Task to complete –
Would you output the entries below only from the line containing "[periodFunctional_eq_zero_of_apply_eq_zero γ hc]" through the line containing "rw [periodFunctional_apply, cuspSymbol, if_neg", exactly as they stand and with both ends included?
[[ Information supplied, beginning ]]
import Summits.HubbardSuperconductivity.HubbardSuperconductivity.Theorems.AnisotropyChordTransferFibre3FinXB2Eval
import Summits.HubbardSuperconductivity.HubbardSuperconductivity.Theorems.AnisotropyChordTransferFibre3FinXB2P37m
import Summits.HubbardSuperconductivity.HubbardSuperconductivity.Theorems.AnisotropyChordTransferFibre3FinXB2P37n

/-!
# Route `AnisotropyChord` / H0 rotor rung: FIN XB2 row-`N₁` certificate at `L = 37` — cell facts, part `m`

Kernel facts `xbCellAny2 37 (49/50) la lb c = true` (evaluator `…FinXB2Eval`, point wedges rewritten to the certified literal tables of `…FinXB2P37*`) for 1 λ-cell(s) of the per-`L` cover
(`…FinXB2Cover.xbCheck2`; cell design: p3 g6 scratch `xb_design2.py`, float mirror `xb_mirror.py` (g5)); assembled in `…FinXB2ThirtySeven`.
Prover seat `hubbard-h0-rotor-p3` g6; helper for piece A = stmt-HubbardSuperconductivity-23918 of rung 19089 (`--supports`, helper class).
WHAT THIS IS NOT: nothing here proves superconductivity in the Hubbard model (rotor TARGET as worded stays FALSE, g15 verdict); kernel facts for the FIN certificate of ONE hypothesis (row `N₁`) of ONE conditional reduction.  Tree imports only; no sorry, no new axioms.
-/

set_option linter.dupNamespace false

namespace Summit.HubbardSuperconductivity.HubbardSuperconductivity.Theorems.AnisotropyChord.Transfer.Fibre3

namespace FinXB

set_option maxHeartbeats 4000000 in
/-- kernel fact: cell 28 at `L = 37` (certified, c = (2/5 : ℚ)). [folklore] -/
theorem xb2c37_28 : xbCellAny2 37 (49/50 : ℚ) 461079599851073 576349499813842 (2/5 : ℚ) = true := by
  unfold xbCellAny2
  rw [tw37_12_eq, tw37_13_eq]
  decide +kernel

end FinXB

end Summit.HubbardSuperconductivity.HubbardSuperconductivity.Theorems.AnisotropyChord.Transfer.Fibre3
[[ Information supplied, end ]]
[[ Information supplied, beginning ]]
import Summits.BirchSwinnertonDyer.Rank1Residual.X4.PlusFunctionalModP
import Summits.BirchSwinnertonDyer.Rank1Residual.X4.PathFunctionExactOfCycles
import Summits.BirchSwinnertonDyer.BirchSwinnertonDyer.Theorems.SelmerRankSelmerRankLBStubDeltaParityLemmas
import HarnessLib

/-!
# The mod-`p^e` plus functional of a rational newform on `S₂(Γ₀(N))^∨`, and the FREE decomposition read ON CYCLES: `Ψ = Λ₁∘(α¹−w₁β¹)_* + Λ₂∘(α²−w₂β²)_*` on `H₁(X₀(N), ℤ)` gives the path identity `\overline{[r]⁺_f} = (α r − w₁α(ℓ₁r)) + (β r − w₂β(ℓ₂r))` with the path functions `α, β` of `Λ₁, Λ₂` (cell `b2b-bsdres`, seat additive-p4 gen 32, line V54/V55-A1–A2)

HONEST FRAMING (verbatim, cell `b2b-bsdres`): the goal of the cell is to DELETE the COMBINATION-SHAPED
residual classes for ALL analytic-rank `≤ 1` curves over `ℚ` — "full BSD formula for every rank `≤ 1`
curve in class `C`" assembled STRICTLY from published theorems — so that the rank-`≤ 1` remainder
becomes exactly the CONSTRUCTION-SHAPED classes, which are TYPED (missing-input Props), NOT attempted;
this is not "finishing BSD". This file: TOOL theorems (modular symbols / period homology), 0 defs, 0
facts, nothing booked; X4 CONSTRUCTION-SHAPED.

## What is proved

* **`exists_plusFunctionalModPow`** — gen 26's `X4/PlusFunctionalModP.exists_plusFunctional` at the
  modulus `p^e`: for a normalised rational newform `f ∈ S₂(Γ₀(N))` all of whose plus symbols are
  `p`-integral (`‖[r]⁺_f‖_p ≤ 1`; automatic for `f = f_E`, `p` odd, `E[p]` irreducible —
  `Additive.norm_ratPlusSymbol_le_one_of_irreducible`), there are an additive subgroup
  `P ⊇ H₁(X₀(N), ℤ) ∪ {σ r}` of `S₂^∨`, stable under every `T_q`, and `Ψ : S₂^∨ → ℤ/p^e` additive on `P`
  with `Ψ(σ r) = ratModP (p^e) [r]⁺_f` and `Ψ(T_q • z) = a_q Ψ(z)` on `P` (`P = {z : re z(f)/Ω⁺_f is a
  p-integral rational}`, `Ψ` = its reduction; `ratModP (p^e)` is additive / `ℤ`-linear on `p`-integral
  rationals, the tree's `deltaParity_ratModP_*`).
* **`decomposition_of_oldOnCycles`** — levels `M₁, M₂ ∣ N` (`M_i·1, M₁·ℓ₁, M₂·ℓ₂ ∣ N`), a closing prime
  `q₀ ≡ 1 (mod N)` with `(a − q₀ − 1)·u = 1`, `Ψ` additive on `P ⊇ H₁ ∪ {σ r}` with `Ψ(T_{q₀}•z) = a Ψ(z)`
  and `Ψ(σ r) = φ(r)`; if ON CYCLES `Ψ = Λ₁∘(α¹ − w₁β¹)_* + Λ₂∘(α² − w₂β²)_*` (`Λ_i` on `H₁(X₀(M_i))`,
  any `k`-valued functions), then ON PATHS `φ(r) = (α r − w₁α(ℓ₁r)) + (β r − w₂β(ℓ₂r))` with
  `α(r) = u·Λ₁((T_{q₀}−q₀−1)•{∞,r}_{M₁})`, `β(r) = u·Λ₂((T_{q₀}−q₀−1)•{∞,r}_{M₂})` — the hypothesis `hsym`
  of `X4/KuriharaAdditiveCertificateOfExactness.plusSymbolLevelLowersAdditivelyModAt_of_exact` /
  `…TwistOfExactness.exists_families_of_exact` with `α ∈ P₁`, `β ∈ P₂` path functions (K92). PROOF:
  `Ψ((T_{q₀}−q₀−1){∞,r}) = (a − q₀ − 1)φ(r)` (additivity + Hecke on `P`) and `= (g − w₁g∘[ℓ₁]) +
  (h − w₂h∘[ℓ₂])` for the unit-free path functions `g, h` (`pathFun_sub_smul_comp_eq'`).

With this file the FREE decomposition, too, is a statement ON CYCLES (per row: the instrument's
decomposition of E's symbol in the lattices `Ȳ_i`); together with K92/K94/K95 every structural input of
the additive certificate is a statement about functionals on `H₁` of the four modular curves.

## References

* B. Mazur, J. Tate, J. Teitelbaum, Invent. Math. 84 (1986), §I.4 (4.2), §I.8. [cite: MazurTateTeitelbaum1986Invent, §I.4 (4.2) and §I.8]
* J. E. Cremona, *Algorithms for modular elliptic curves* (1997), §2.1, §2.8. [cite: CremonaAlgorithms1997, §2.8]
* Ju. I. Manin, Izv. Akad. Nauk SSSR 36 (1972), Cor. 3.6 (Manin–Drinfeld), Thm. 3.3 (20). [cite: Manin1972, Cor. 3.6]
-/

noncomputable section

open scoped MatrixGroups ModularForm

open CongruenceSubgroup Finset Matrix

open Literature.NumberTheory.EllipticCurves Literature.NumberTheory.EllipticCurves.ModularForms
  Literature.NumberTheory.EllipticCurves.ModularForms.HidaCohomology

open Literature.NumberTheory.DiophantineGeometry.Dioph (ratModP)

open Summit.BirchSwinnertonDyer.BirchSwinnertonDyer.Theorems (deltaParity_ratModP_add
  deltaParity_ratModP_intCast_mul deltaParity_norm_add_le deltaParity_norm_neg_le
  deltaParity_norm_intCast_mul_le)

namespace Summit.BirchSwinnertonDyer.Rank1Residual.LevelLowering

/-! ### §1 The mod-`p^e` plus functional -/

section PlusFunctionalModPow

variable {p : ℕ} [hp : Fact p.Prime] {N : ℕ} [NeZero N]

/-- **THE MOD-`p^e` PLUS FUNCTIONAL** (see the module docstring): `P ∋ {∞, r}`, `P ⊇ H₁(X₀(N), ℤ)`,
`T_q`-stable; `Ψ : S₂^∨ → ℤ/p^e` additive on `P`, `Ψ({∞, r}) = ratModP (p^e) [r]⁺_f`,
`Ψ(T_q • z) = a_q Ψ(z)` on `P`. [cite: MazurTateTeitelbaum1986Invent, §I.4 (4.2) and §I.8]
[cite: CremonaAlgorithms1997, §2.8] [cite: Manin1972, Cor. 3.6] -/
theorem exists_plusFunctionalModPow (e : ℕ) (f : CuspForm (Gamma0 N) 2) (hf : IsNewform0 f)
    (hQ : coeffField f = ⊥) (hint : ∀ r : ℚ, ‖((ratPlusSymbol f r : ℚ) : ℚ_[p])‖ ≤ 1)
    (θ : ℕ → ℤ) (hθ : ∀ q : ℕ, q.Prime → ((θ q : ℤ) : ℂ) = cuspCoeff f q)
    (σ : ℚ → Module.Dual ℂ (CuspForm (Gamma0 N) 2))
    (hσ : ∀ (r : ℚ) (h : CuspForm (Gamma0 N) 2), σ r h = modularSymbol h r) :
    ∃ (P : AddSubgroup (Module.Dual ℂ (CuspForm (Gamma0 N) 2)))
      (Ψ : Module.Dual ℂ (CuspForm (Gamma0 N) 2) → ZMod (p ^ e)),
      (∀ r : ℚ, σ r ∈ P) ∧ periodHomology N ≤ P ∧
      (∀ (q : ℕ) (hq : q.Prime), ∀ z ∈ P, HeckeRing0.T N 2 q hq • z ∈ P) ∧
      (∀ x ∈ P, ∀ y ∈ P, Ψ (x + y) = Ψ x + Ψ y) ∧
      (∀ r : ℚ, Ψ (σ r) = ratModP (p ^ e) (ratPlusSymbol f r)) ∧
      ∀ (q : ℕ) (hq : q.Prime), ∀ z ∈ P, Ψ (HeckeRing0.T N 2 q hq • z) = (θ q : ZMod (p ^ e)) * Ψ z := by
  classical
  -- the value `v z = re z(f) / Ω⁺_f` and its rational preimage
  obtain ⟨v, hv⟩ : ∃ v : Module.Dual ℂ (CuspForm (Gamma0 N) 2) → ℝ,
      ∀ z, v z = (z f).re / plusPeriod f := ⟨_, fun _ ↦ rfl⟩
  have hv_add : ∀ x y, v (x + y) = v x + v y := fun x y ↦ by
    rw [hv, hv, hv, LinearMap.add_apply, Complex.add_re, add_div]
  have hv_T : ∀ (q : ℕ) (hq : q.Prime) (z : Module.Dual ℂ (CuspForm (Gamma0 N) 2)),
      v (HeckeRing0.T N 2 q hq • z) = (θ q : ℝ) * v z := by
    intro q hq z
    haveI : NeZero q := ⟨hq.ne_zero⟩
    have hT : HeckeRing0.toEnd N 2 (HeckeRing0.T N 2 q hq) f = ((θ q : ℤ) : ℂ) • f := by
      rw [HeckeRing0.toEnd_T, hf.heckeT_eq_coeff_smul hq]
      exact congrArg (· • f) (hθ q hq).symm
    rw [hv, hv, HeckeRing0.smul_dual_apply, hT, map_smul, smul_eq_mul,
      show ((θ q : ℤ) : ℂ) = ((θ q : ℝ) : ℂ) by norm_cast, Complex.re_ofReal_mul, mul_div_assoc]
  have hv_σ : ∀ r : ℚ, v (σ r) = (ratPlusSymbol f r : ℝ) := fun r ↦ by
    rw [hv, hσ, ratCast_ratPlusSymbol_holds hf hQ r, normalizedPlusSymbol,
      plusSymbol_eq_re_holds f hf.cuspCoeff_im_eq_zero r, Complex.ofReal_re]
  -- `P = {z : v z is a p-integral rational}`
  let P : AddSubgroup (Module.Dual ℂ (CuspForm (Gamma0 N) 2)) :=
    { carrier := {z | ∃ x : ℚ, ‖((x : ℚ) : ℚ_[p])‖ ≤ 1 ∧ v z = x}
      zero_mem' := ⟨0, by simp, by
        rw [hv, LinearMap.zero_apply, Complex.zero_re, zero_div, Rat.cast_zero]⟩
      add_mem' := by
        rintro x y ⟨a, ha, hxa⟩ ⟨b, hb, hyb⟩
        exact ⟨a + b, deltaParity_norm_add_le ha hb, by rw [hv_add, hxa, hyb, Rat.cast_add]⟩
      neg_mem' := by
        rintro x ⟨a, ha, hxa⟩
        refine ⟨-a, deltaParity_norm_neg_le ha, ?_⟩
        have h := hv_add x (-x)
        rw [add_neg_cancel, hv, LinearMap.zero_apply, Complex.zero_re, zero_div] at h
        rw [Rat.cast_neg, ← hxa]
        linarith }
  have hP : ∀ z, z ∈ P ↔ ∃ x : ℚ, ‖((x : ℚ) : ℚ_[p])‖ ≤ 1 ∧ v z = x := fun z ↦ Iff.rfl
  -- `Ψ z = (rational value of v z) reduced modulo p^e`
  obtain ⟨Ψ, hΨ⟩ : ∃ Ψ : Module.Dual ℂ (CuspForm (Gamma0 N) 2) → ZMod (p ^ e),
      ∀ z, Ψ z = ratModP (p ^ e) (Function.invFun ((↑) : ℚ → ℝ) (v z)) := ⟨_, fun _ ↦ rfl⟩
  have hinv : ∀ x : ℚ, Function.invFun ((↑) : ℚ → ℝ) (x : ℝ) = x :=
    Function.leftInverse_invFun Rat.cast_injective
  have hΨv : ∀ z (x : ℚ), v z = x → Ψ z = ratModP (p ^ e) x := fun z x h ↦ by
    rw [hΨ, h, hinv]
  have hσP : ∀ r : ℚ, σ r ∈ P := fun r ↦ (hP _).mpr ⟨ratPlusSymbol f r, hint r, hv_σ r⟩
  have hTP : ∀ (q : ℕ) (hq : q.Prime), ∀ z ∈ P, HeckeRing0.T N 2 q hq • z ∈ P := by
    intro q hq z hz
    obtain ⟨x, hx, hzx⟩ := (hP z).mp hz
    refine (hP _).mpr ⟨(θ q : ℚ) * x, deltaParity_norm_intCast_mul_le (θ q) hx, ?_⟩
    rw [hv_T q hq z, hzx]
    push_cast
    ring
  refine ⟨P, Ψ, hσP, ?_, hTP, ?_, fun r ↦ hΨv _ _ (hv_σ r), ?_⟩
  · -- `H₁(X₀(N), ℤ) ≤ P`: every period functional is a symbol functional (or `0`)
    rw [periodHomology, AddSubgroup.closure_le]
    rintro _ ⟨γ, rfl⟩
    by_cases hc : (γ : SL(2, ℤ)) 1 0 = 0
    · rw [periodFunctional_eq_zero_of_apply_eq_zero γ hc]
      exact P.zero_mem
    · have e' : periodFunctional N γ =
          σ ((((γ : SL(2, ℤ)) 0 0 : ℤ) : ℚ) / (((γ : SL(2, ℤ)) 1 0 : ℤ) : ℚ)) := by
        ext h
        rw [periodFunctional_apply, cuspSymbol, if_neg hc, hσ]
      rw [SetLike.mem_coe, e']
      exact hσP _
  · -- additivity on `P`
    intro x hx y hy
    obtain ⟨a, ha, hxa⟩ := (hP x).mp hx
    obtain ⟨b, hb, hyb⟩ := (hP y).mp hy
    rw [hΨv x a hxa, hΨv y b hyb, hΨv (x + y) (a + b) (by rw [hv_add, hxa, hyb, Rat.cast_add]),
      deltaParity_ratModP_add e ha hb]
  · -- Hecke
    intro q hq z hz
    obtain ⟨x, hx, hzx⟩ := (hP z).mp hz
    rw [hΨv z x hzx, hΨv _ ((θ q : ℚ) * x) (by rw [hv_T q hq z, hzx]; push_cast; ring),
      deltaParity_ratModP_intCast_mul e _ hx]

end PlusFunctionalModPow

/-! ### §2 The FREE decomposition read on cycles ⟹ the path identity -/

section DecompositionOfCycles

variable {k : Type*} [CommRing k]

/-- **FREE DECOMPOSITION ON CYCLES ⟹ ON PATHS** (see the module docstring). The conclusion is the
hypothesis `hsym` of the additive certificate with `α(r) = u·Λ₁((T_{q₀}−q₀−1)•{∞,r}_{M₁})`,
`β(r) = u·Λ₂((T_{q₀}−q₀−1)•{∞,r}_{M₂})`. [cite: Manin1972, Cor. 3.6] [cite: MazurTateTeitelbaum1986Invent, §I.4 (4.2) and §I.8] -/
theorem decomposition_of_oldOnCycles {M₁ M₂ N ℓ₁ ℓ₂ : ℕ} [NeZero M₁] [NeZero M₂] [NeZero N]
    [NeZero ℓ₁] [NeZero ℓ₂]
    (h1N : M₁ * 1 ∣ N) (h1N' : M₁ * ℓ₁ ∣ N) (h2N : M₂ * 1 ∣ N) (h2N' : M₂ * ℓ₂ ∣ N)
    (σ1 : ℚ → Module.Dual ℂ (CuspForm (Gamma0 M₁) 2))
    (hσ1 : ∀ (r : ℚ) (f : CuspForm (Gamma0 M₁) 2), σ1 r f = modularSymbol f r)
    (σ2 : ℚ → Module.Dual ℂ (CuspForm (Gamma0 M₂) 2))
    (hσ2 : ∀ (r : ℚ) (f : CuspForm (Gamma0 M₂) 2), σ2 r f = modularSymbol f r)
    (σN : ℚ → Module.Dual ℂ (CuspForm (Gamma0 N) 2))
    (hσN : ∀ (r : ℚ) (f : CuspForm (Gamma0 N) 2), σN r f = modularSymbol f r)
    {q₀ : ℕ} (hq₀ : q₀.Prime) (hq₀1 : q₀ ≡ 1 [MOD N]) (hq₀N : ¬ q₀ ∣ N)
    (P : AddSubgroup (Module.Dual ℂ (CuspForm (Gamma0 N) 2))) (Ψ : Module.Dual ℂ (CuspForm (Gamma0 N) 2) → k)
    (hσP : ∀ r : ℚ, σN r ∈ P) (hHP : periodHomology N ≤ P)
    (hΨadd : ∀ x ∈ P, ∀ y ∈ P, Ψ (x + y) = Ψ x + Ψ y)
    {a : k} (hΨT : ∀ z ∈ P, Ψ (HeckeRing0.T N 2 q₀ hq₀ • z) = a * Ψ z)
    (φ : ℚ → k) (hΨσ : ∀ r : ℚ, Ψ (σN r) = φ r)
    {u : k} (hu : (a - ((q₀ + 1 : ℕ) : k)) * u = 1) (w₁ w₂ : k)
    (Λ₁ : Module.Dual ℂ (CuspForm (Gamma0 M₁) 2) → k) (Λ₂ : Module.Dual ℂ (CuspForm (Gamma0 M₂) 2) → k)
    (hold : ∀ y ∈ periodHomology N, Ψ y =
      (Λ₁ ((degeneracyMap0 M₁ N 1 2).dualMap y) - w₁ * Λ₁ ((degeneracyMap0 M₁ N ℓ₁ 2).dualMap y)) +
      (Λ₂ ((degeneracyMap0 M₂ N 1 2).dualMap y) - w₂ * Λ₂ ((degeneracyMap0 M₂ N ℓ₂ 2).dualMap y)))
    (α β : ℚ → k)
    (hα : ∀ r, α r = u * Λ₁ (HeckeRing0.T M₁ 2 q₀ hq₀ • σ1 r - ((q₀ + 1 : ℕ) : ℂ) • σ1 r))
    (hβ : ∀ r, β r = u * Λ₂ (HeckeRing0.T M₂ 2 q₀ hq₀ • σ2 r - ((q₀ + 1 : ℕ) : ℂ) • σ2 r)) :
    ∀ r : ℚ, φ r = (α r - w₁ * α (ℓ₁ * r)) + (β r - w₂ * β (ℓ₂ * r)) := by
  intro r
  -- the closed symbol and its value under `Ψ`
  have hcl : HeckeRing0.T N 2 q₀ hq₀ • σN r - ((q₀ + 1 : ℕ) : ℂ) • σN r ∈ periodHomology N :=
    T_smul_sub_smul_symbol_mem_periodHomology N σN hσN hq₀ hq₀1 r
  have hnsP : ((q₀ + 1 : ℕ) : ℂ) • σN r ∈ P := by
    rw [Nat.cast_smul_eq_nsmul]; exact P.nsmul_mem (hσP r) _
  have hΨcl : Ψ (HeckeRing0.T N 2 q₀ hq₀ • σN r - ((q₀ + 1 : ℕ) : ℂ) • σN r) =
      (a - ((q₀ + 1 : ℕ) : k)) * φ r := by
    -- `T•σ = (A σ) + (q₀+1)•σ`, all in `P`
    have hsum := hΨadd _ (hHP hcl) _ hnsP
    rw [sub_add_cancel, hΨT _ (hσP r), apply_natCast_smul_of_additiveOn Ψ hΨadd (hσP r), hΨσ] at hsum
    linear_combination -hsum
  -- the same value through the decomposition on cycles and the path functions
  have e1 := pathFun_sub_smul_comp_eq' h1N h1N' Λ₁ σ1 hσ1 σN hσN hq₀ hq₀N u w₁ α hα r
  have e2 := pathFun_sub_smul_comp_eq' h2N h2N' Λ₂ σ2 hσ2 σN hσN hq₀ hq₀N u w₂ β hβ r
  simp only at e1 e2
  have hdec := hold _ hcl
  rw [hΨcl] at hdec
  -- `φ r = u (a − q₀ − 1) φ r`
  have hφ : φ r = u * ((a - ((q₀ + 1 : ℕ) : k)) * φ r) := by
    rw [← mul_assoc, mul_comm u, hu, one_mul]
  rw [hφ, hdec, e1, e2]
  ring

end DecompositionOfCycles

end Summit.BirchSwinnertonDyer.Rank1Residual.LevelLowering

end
[[ Information supplied, end ]]
Solution to the problem –
    · rw [periodFunctional_eq_zero_of_apply_eq_zero γ hc]
      exact P.zero_mem
    · have e' : periodFunctional N γ =
          σ ((((γ : SL(2, ℤ)) 0 0 : ℤ) : ℚ) / (((γ : SL(2, ℤ)) 1 0 : ℤ) : ℚ)) := by
        ext h
        rw [periodFunctional_apply, cuspSymbol, if_neg hc, hσ]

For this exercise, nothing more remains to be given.